= Zoë Paul =

British-South African artist (born 1987)

Zoë Paul (born 1987) is a London-born, Athens-based artist raised by South African parents. She combines traditional techniques with products of industrial waste to examine community, craft and domestic spaces.

== Early life and education ==
Zoë Paul's parents came to Greece from South Africa during the apartheid era. Paul was born in 1987 and grew up in the United Kingdom and Greece, on an island of Kythira. Due to her family's limited resources at the time, Paul learned how to work with various materials at an early age. She studied sculpture at Camberwell College of Arts, where she received her BA, and at Royal College of Art in London, where she earned her MA.

== Work and career ==
Paul uses sculpture, drawing, and textile to explore domestic spaces. Her work is particularly inspired by blurred lines between the interior and the exterior. As Paul is a trained sculptor, her art has also been influenced by Classical Greek sculpture.

==Exhibitions==
Paul's solo exhibition Solitude and Village blended the divine with the domestic, featuring disembodied clay heads, frescoes of giant nudes, and sculptures inspired by Modern Primitivism. The show incorporated weavings made from discarded materials and abstract compositions resembling religious icons. Ethereal screens depicted archetypal female figures, highlighting themes of fertility and emotional power. The exhibition explored the intersection of sacred and everyday life, the tension between feminine and masculine, and the relationship between solitude and community, ultimately reflecting on the loss of communal connections due to industrialization.

Her solo exhibition La Perma-Perla Kraal Emporium, which explores hospitality and community, has been hosted at The Breeder gallery in Athens and at the Spike Island Artspace in Bristol, UK. A distinctive feature of this exhibition was a long table where Paul invited visitors to join her at rolling clay beads while drinking sage tea. The clay beads were also used to create bead curtains, which were part of Paul's exhibition and are a recurring theme throughout her art. Her work is described as transforming the gallery into an intimate, temple-like space, showcasing ceramic and textile works that evoke ancient relics.

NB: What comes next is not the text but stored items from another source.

import Summits.Ventures.PackingBounds.ThreePointCert.C6Td11Cert

/-!
# A(6, arccos 1/3) ≤ 34 (three-point bound, degree 11, kernel-checked): kernel validation of Gram block R0 (chunks 9–12 of 88)

Framing: lottery ticket; floor = certified bounds/negative ranges. Venture `PackingBounds` (cell
`pub-packcert`), three-point SDP family. Integer data of a feasible point of the Bachoc–Vallentin
semidefinite program (n = 6, s = 1/3, degree d = 11, symmetric
sums of squares), derived by `pub-packcert-sdp/code/cert2lean.py` from the exact rational
certificate `sdp-n6-d11-s1-3-sym-lppolish-v1.json` of the cell (two independent exact verifiers + referee), in the
units of the kernel checker `ThreePointCert.Check` (soundness `ThreePointCert.Sound`). Generated
file: plain lists of integers / monomials.
-/

namespace Summit.Ventures.PackingBounds.ThreePointCert.C6Td11

open Literature.Geometry.DiscreteGeometry Literature.Geometry.DiscreteGeometry.PolyCert PolyCert.SPoly

set_option maxHeartbeats 0 in
/-- Block `R0`: rows from 95 (6 rows) of `zᵀ(LLᵀ)z` added to `dR0c8` give `dR0c9` (kernel). -/
theorem okR0_9 : chunkOK C6Td11.gR0 95 6 C6Td11.dR0c8 C6Td11.dR0c9 = true := by
  decide +kernel

set_option maxHeartbeats 0 in
/-- Block `R0`: rows from 101 (6 rows) of `zᵀ(LLᵀ)z` added to `dR0c9` give `dR0c10` (kernel). -/
theorem okR0_10 : chunkOK C6Td11.gR0 101 6 C6Td11.dR0c9 C6Td11.dR0c10 = true := by
  decide +kernel

set_option maxHeartbeats 0 in
/-- Block `R0`: rows from 107 (5 rows) of `zᵀ(LLᵀ)z` added to `dR0c10` give `dR0c11` (kernel). -/
theorem okR0_11 : chunkOK C6Td11.gR0 107 5 C6Td11.dR0c10 C6Td11.dR0c11 = true := by
  decide +kernel

set_option maxHeartbeats 0 in
/-- Block `R0`: rows from 112 (5 rows) of `zᵀ(LLᵀ)z` added to `dR0c11` give `dR0c12` (kernel). -/
theorem okR0_12 : chunkOK C6Td11.gR0 112 5 C6Td11.dR0c11 C6Td11.dR0c12 = true := by
  decide +kernel

end Summit.Ventures.PackingBounds.ThreePointCert.C6Td11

Her collaboration with British painter Faye Wei Wei, exhibition Marzanna, Yours Again was hosted at Hot Wheels Projects in Athens. This exhibition was inspired by Eastern European mythology and folkloric rituals of making dolls to invite the arrival of spring.

Paul's work has also been included in the Unorthodox exhibition at the Jewish Museum (Manhattan) and in The Equilibrists exhibition at the Benaki Museum in Athens.